Tuanku, kita akan segera pergi menuju keabadian. Kelopak bunga yang jatuh dari tangkainya diterbangkan oleh angin menuju nirwana, menghiasi langit yang cerah ini dengan warna-warninya yang gemerlapan. Aku tidak peduli berapa banyak prajurit yang menjaga di luar kamarku, betapa Kakakku Rukmi sangat bersikeras untuk menikahkanku dengan Pangeran dari Cedi itu, dan walaupun aku sudah diikrarkan bersama dengannya, takdir tak bisa diubah. Kita memang ditakdirkan untuk bersama mengarungi bahtera kehidupan ini, bahkan mungkin di kehidupan yang lalu, dan selanjutnya.
Seorang wanita berpakaian gadis pemerah susu datang ke kamarku. Perawakannya yang jangkung dengan tubuh yang tegap, entah kenapa, membuatku senang. Terlebih, saat ia mengatakan kata-kata yang hampir membuatku menitikan air mata kebahagiaan.
"Aku Arjuna. Madawa mengutusku untuk menjemputmu. Ia sedang menunggumu di kuil Dewi Parwati."
Seolah seribu bunga berjatuhan dari langit-langit kamarku, begitulah perasaan hatiku yang sangat bahagia dengan kedatangan Pangeran Arjuna.
Sesaat sebelum kami pergi, Kak Rukmi muncul dari balik pintu, membuat kami merasa terkejut. Ah, ingin rasanya kupeluk kakak tercintaku dan berkata bahwa adiknya akan segera menikah dengan lelaki idamannya. Namun, tentu saja itu mustahil. Terlebih, Arjuna mengisyaratkanku untuk berpura-pura menolak dirinya yang datang untuk menjemputku ke acara ritual prapernikahan bersama Pangeran Sisupala, agar Kakak tidak mencurigainya.
Namun, rencana Pangeran Arjuna gagal. Penyamaran Arjuna terbongkar sesaat sebelum kami meninggalkan istana. Arjuna, bagaimanapun, membawaku lari ke luar istana. Aku takut. Aku takut para prajurit menangkap kami. Aku takut kami tidak bisa mencapai kuil Parwati. Aku takut tidak bisa bertemu dengan Krishna.
Pangeran Arjuna membawaku kabur dengan kuda putihnya, melesat menuju matahari terbenam. Tetap, para prajurit itu -dan kakakku- mengejar kami tanpa merasa lelah. Tegang. Ini sangat menegangkan. Rasa takut yang hebat menyelimuti diriku.
Kuda kami tertahan saat sepasukan prajurit menghadang kami. Arjuna turun dari kudanya dan mengangkat busurnya.
"Pergilah ke kuil Parwati!

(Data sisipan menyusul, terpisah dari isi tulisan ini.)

import Literature.ModelTheory.ExponentialFields.CylindricalDecompositionProofs
import Literature.NumberTheory.Transcendental.SemialgebraicMaps

/-!
# `SectorToKernel`, line `effective-cube-surjection`: refining the base of a cylindrical decomposition

Crux `FurushoPentagon.SectorToKernel` (stmt-KontsevichZagierPeriods-10813), line
`effective-cube-surjection`, stub C `stub_cadRefine` of the lead's skeleton v6 (consumed by the
lead's induction `stub_nashCellReductionOf`).

Let `𝒯` be a finite partition of `ℝⁿ⁺¹` into `ℚ`-semialgebraic sets which is the stack of graphs and
bands of strictly increasing, continuous, `ℚ`-semialgebraic sections `ξ_S` over the cells `S` of a
cylindrical decomposition `𝒮` of `ℝⁿ` (Basu–Pollack–Roy, Def. 5.1, the tree's
`IsCylindricalDecomposition` / `graphOver` / `bandOver`), and let `𝒮'` be a cylindrical
decomposition of `ℝⁿ` refining `𝒮`.  Every cell `S' ∈ 𝒮'` lies in a *parent* `S ∈ 𝒮` (cells of a
partition are nonempty; a point of `S'` lies in some `S ∈ 𝒮`, which is a union of cells of `𝒮'`,
one of which contains the point and hence IS `S'`); the parent is unique because `𝒮` is a partition.
Restricting the sections of the parent to `S'` gives the stack `𝒯'` over `𝒮'`:

* `𝒯'` is a finite partition of `ℝⁿ⁺¹` — the stack over a partition is a partition
  (`CylindricalDecomposition.isPartition_of_mem_iff`);
* its cells are `ℚ`-semialgebraic — a new cell is an old cell cut by the cylinder over `S'`
  (`cadRefine_graphOver_inter`, `cadRefine_bandOver_inter`, `IsSemialgebraic.setOf_init_mem`);
* the sections are the SAME functions, so continuity / semialgebraicity / monotonicity restrict;
* every old cell `T` is the union of the new cells contained in it: the new cell through a point
  `z ∈ T` lies over some `S'` whose parent contains `Fin.init z`, hence is the base of `T`, and two
  cells of the same sections sharing a point lie one inside the other (`cadRefine_subset_of_mem`).

## References

* S. Basu, R. Pollack, M.-F. Roy, *Algorithms in Real Algebraic Geometry*, 2nd ed. (2006), Def. 5.1,
  Rem. 5.2. [BasuPollackRoy2006]
-/

noncomputable section

namespace Summit.KontsevichZagierPeriods.FurushoPentagon.SectorToKernel

open Set
open Literature.ModelTheory.ExponentialFields
open Literature.ModelTheory.ExponentialFields.CylindricalDecomposition
open Literature.NumberTheory.Transcendental

/-- A graph over `S' ⊆ S` is the graph (of the same function) over `S` cut by the cylinder over
`S'`. [cite: BasuPollackRoy2006, Def. 5.1] -/
theorem cadRefine_graphOver_inter {n : ℕ} {S S' : Set (Fin n → ℝ)} (h : S' ⊆ S)
    (f : (Fin n → ℝ) → ℝ) :
    graphOver S f ∩ {z | Fin.init z ∈ S'} = graphOver S' f := by
  ext z
  simp only [mem_inter_iff, mem_graphOver_iff, mem_setOf_eq]
  exact ⟨fun hz => ⟨hz.2, hz.1.2⟩, fun hz => ⟨⟨h hz.1, hz.2⟩, hz.1⟩⟩

/-- A band over `S' ⊆ S` is the band (of the same sections, same index) over `S` cut by the
cylinder over `S'`. [cite: BasuPollackRoy2006, Def. 5.1] -/
theorem cadRefine_bandOver_inter {n l : ℕ} {S S' : Set (Fin n → ℝ)} (h : S' ⊆ S)
    (ξ : Fin l → (Fin n → ℝ) → ℝ) (j : Fin (l + 1)) :
    bandOver S ξ j ∩ {z | Fin.init z ∈ S'} = bandOver S' ξ j := by
  ext z
  simp only [mem_inter_iff, mem_bandOver_iff, mem_setOf_eq]
  exact ⟨fun hz => ⟨hz.2, hz.1.2⟩, fun hz => ⟨⟨h hz.1, hz.2⟩, hz.1⟩⟩

/-- Two cells of the SAME strictly increasing sections, one over `S` and one over `S' ⊆ S`, that
share a point: the cell over `S'` is contained in the cell over `S` (graphs of distinct sections are
disjoint, a section value lies in no band, and two bands with a common point coincide).
[cite: BasuPollackRoy2006, Def. 5.1 and Rem. 5.2] -/
theorem cadRefine_subset_of_mem {n l : ℕ} {S S' : Set (Fin n → ℝ)} (hsub : S' ⊆ S)
    {ξ : Fin l → (Fin n → ℝ) → ℝ} (hmono : ∀ x ∈ S, StrictMono fun j => ξ j x)
    {T T' : Set (Fin (n + 1) → ℝ)}
    (hT : (∃ j, T = graphOver S (ξ j)) ∨ ∃ j, T = bandOver S ξ j)
    (hT' : (∃ j, T' = graphOver S' (ξ j)) ∨ ∃ j, T' = bandOver S' ξ j)
    {z : Fin (n + 1) → ℝ} (hz : z ∈ T) (hz' : z ∈ T') : T' ⊆ T := by
  rcases hT with ⟨j, rfl⟩ | ⟨j, rfl⟩ <;> rcases hT' with ⟨j', rfl⟩ | ⟨j', rfl⟩
  · obtain ⟨hx, ht⟩ := mem_graphOver_iff.mp hz
    obtain ⟨-, ht'⟩ := mem_graphOver_iff.mp hz'
    obtain rfl : j = j' := (hmono _ hx).injective (ht.symm.trans ht')
    exact fun w hw => ⟨hsub hw.1, hw.2⟩
  · obtain ⟨hx, ht⟩ := mem_graphOver_iff.mp hz
    obtain ⟨-, ht'⟩ := mem_bandOver_iff.mp hz'
    exact absurd ht' (not_mem_band_of_eq ξ (Fin.init z) (hmono _ hx) ht)
  · obtain ⟨hx, ht⟩ := mem_bandOver_iff.mp hz
    obtain ⟨-, ht'⟩ := mem_graphOver_iff.mp hz'
    exact absurd ht (not_mem_band_of_eq ξ (Fin.init z) (hmono _ hx) ht')
  · obtain ⟨hx, ht⟩ := mem_bandOver_iff.mp hz
    obtain ⟨-, ht'⟩ := mem_bandOver_iff.mp hz'
    obtain rfl : j = j' := band_eq_band ξ (Fin.init z) (hmono _ hx) ht ht'
    exact fun w hw => ⟨hsub hw.1, hw.2⟩

/-- **C — refining the base of a cylindrical decomposition.** Let `𝒯` be a finite partition of `ℝⁿ⁺¹` into
`ℚ`-semialgebraic sets which is the stack of the sections `ξ_S` (`S ∈ 𝒮`) over a cylindrical decomposition
`𝒮` of `ℝⁿ`, and let `𝒮'` be a cylindrical decomposition of `ℝⁿ` refining `𝒮` (every `S ∈ 𝒮` is a union of
cells of `𝒮'`).  Then the graphs and bands over the cells `S' ∈ 𝒮'` of the sections of the unique `S ⊇ S'`
form a finite partition `𝒯'` of `ℝⁿ⁺¹` into `ℚ`-semialgebraic sets, the stack over `𝒮'` of sections that
AGREE with the old ones, and every `T ∈ 𝒯` is a union of cells of `𝒯'`. [cite: BasuPollackRoy2006, Def. 5.1 and Rem. 5.2] -/
theorem stub_cadRefine : ∀ {n : ℕ} (𝒮 𝒮' : Finset (Set (Fin n → ℝ))) (𝒯 : Finset (Set (Fin (n + 1) → ℝ)))
    (l : Set (Fin n → ℝ) → ℕ) (ξ : (S : Set (Fin n → ℝ)) → Fin (l S) → (Fin n → ℝ) → ℝ),
    Setoid.IsPartition (𝒯 : Set (Set (Fin (n + 1) → ℝ))) → (∀ T ∈ 𝒯, IsSemialgebraic ℚ T) →
    IsCylindricalDecomposition ℚ n 𝒮 →
    (∀ S ∈ 𝒮, ∀ j, ContinuousOn (ξ S j) S) → (∀ S ∈ 𝒮, ∀ j, IsSemialgebraicFunOn ℚ S (ξ S j)) →
    (∀ S ∈ 𝒮, ∀ x ∈ S, StrictMono fun j => ξ S j x) →
    (∀ T, T ∈ 𝒯 ↔ ∃ S ∈ 𝒮, (∃ j, T = graphOver S (ξ S j)) ∨ ∃ j, T = bandOver S (ξ S) j) →
    IsCylindricalDecomposition ℚ n 𝒮' → (∀ S ∈ 𝒮, ∃ 𝒞 ⊆ 𝒮', ⋃₀ (𝒞 : Set (Set (Fin n → ℝ))) = S) →
    ∃ (𝒯' : Finset (Set (Fin (n + 1) → ℝ))) (l' : Set (Fin n → ℝ) → ℕ)
      (ξ' : (S : Set (Fin n → ℝ)) → Fin (l' S) → (Fin n → ℝ) → ℝ),
      Setoid.IsPartition (𝒯' : Set (Set (Fin (n + 1) → ℝ))) ∧ (∀ T ∈ 𝒯', IsSemialgebraic ℚ T) ∧
      (∀ S ∈ 𝒮', ∀ j, ContinuousOn (ξ' S j) S) ∧ (∀ S ∈ 𝒮', ∀ j, IsSemialgebraicFunOn ℚ S (ξ' S j)) ∧
      (∀ S ∈ 𝒮', ∀ x ∈ S, StrictMono fun j => ξ' S j x) ∧
      (∀ T, T ∈ 𝒯' ↔ ∃ S ∈ 𝒮', (∃ j, T = graphOver S (ξ' S j)) ∨ ∃ j, T = bandOver S (ξ' S) j) ∧
      (∀ T ∈ 𝒯, ∃ 𝒞 ⊆ 𝒯', ⋃₀ (𝒞 : Set (Set (Fin (n + 1) → ℝ))) = T) ∧
      (∀ S' ∈ 𝒮', ∃ S ∈ 𝒮, S' ⊆ S ∧ ∃ h : l' S' = l S, ∀ j, ∀ x ∈ S', ξ' S' j x = ξ S (Fin.cast h j) x) := by
  intro n 𝒮 𝒮' 𝒯 l ξ _h𝒯part h𝒯sa h𝒮 hcont hsa hmono hmem h𝒮' href
  classical
  have hpart := h𝒮.isPartition
  have hpart' := h𝒮'.isPartition
  have hne' : ∀ S' ∈ 𝒮', S'.Nonempty := fun S' hS' =>
    Set.nonempty_iff_ne_empty.mpr fun h => hpart'.1 (by rw [Finset.mem_coe, ← h]; exact hS')
  -- every cell of `𝒮'` lies in a (unique) parent cell of `𝒮`
  have hex : ∀ S' ∈ 𝒮', ∃ S ∈ 𝒮, S' ⊆ S := by
    intro S' hS'
    obtain ⟨x, hx⟩ := hne' S' hS'
    obtain ⟨S, ⟨hS, hxS⟩, -⟩ := hpart.2 x
    rw [Finset.mem_coe] at hS
    obtain ⟨𝒞, h𝒞, hU⟩ := href S hS
    have hxU : x ∈ ⋃₀ (𝒞 : Set (Set (Fin n → ℝ))) := by rw [hU]; exact hxS
    obtain ⟨C, hC, hxC⟩ := mem_sUnion.1 hxU
    obtain ⟨U, -, huniq⟩ := hpart'.2 x
    have hCS' : C = S' :=
      (huniq C ⟨Finset.mem_coe.2 (h𝒞 (Finset.mem_coe.1 hC)), hxC⟩).trans
        (huniq S' ⟨Finset.mem_coe.2 hS', hx⟩).symm
    refine ⟨S, hS, ?_⟩
    rw [← hCS', ← hU]
    exact subset_sUnion_of_mem hC
  choose! par hparmem hparsub using hex
  -- the restricted stack
  have hmono' : ∀ S ∈ 𝒮', ∀ x ∈ S, StrictMono fun j => ξ (par S) j x :=
    fun S hS x hx => hmono (par S) (hparmem S hS) x (hparsub S hS hx)
  have hcont' : ∀ S ∈ 𝒮', ∀ j, ContinuousOn (ξ (par S) j) S :=
    fun S hS j => (hcont (par S) (hparmem S hS) j).mono (hparsub S hS)
  have hsa' : ∀ S ∈ 𝒮', ∀ j, IsSemialgebraicFunOn ℚ S (ξ (par S) j) :=
    fun S hS j => (hsa (par S) (hparmem S hS) j).mono (hparsub S hS) (h𝒮'.isSemialgebraic S hS)
  set 𝒯' : Finset (Set (Fin (n + 1) → ℝ)) := 𝒮'.biUnion fun S =>
    (Finset.univ.image fun j : Fin (l (par S)) => graphOver S (ξ (par S) j)) ∪
      (Finset.univ.image fun j : Fin (l (par S) + 1) => bandOver S (ξ (par S)) j) with h𝒯'def
  have h𝒯' : ∀ T, T ∈ 𝒯' ↔
      ∃ S ∈ 𝒮', (∃ j, T = graphOver S (ξ (par S) j)) ∨ ∃ j, T = bandOver S (ξ (par S)) j := by
    intro T
    simp only [h𝒯'def, Finset.mem_biUnion, Finset.mem_union, Finset.mem_image, Finset.mem_univ,
      true_and]
    constructor
    · rintro ⟨S, hS, ⟨j, hj⟩ | ⟨j, hj⟩⟩
      · exact ⟨S, hS, Or.inl ⟨j, hj.symm⟩⟩
      · exact ⟨S, hS, Or.inr ⟨j, hj.symm⟩⟩
    · rintro ⟨S, hS, ⟨j, hj⟩ | ⟨j, hj⟩⟩
      · exact ⟨S, hS, Or.inl ⟨j, hj.symm⟩⟩
      · exact ⟨S, hS, Or.inr ⟨j, hj.symm⟩⟩
  -- it is a partition of `ℝⁿ⁺¹`
  have h𝒯'part : Setoid.IsPartition (𝒯' : Set (Set (Fin (n + 1) → ℝ))) :=
    isPartition_of_mem_iff (l := fun S => l (par S)) (ξ := fun S => ξ (par S)) h𝒯' hpart' hmono'
  -- into `ℚ`-semialgebraic cells
  have h𝒯'sa : ∀ T ∈ 𝒯', IsSemialgebraic ℚ T := by
    intro T hT
    obtain ⟨S', hS', hTc⟩ := (h𝒯' T).1 hT
    have hcyl : IsSemialgebraic ℚ {z : Fin (n + 1) → ℝ | Fin.init z ∈ S'} :=
      (h𝒮'.isSemialgebraic S' hS').setOf_init_mem
    rcases hTc with ⟨j, rfl⟩ | ⟨j, rfl⟩
    · rw [← cadRefine_graphOver_inter (hparsub S' hS')]
      exact (h𝒯sa _ ((hmem _).2 ⟨par S', hparmem S' hS', Or.inl ⟨j, rfl⟩⟩)).inter hcyl
    · rw [← cadRefine_bandOver_inter (hparsub S' hS')]
      exact (h𝒯sa _ ((hmem _).2 ⟨par S', hparmem S' hS', Or.inr ⟨j, rfl⟩⟩)).inter hcyl
  -- every old cell is the union of the new cells it contains
  have href' : ∀ T ∈ 𝒯, ∃ 𝒞 ⊆ 𝒯', ⋃₀ (𝒞 : Set (Set (Fin (n + 1) → ℝ))) = T := by
    intro T hT
    refine ⟨𝒯'.filter fun T' => T' ⊆ T, Finset.filter_subset _ _, subset_antisymm ?_ ?_⟩
    · intro z hz
      obtain ⟨T', hT', hzT'⟩ := mem_sUnion.1 hz
      exact (Finset.mem_filter.1 (Finset.mem_coe.1 hT')).2 hzT'
    · intro z hz
      obtain ⟨T', ⟨hT'mem, hzT'⟩, -⟩ := h𝒯'part.2 z
      rw [Finset.mem_coe] at hT'mem
      refine mem_sUnion.2 ⟨T', Finset.mem_coe.2 (Finset.mem_filter.2 ⟨hT'mem, ?_⟩), hzT'⟩
      obtain ⟨S, hS, hTc⟩ := (hmem T).1 hT
      obtain ⟨S', hS', hT'c⟩ := (h𝒯' T').1 hT'mem
      have hzS : Fin.init z ∈ S := by
        rcases hTc with ⟨j, rfl⟩ | ⟨j, rfl⟩
        · exact (mem_graphOver_iff.1 hz).1
        · exact (mem_bandOver_iff.1 hz).1
      have hzS' : Fin.init z ∈ S' := by
        rcases hT'c with ⟨j, rfl⟩ | ⟨j, rfl⟩
        · exact (mem_graphOver_iff.1 hzT').1
        · exact (mem_bandOver_iff.1 hzT').1
      obtain rfl : S = par S' := by
        obtain ⟨U, -, huniq⟩ := hpart.2 (Fin.init z)
        exact (huniq S ⟨Finset.mem_coe.2 hS, hzS⟩).trans
          (huniq (par S') ⟨Finset.mem_coe.2 (hparmem S' hS'), hparsub S' hS' hzS'⟩).symm
      exact cadRefine_subset_of_mem (hparsub S' hS') (hmono _ hS) hTc hT'c hz hzT'
  exact ⟨𝒯', fun S => l (par S), fun S => ξ (par S), h𝒯'part, h𝒯'sa, hcont', hsa', hmono', h𝒯',
    href', fun S' hS' => ⟨par S', hparmem S' hS', hparsub S' hS', rfl, fun j x _ => rfl⟩⟩

end Summit.KontsevichZagierPeriods.FurushoPentagon.SectorToKernel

Aku akan menahan mereka di sini." Ucapnya dengan gagah.
Saat itu pula, aku melihat sosok seorang lelaki gagah yang datang dengan kudanya, membawa senjata gada, menghancurkan setiap prajurit yang menghadang. Tuan Balarama datang untuk membantu adiknya. Ia memandangku, memperkuat kata-kata Arjuna, meyakinkanku untuk segera pergi pada Tuanku.
Tanpa pikir panjang, aku memacu kuda putih yang indah itu ke arah kuil Dewi Parwati. Keyakinan dan semangatku untuk menemui Krishna di sana membuatku lupa bahwa aku tidak bisa menunggangi seekor kuda, dan aku belum pernah mendapat pelajaran berkuda. Tapi, seolah Yang Maha Kuasa menghendaki kami untuk bertemu, aku tiba dengan selamat, tanpa luka segorespun, di kuil Parwati yang sudah dijanjikan.
Kakiku seolah memiliki pikiran sendiri, bergerak dengan cepat menapaki setiap anak tangga menuju ruangan utama kuil. Aku datang, Tuanku. Akhirnya aku bisa bertemu denganmu.
Tapi, kekecewaan langsung melanda diriku tatkala aku melihat ruangan utama kuil yang kosong, tidak ada siapapun. Keheningan seketika menyelimuti. Dimanakah dirimu, Tuanku? Aku berlari memeriksa setiap sudut kuil, namun dirinya tak ada dimanapun.
Aku tidak percaya ini terjadi. Maafkan aku jika diriku terlambat, tapi aku mohon datanglah, Tuanku. Dimanakah dirimu? Kristal-kristal bening mulai berkilap di pelupuk mataku, dan mengalir begitu saja di pipiku. Mengalir dengan deras, saat kudapati kenyataan bahwa Krishna tidak ada di sini.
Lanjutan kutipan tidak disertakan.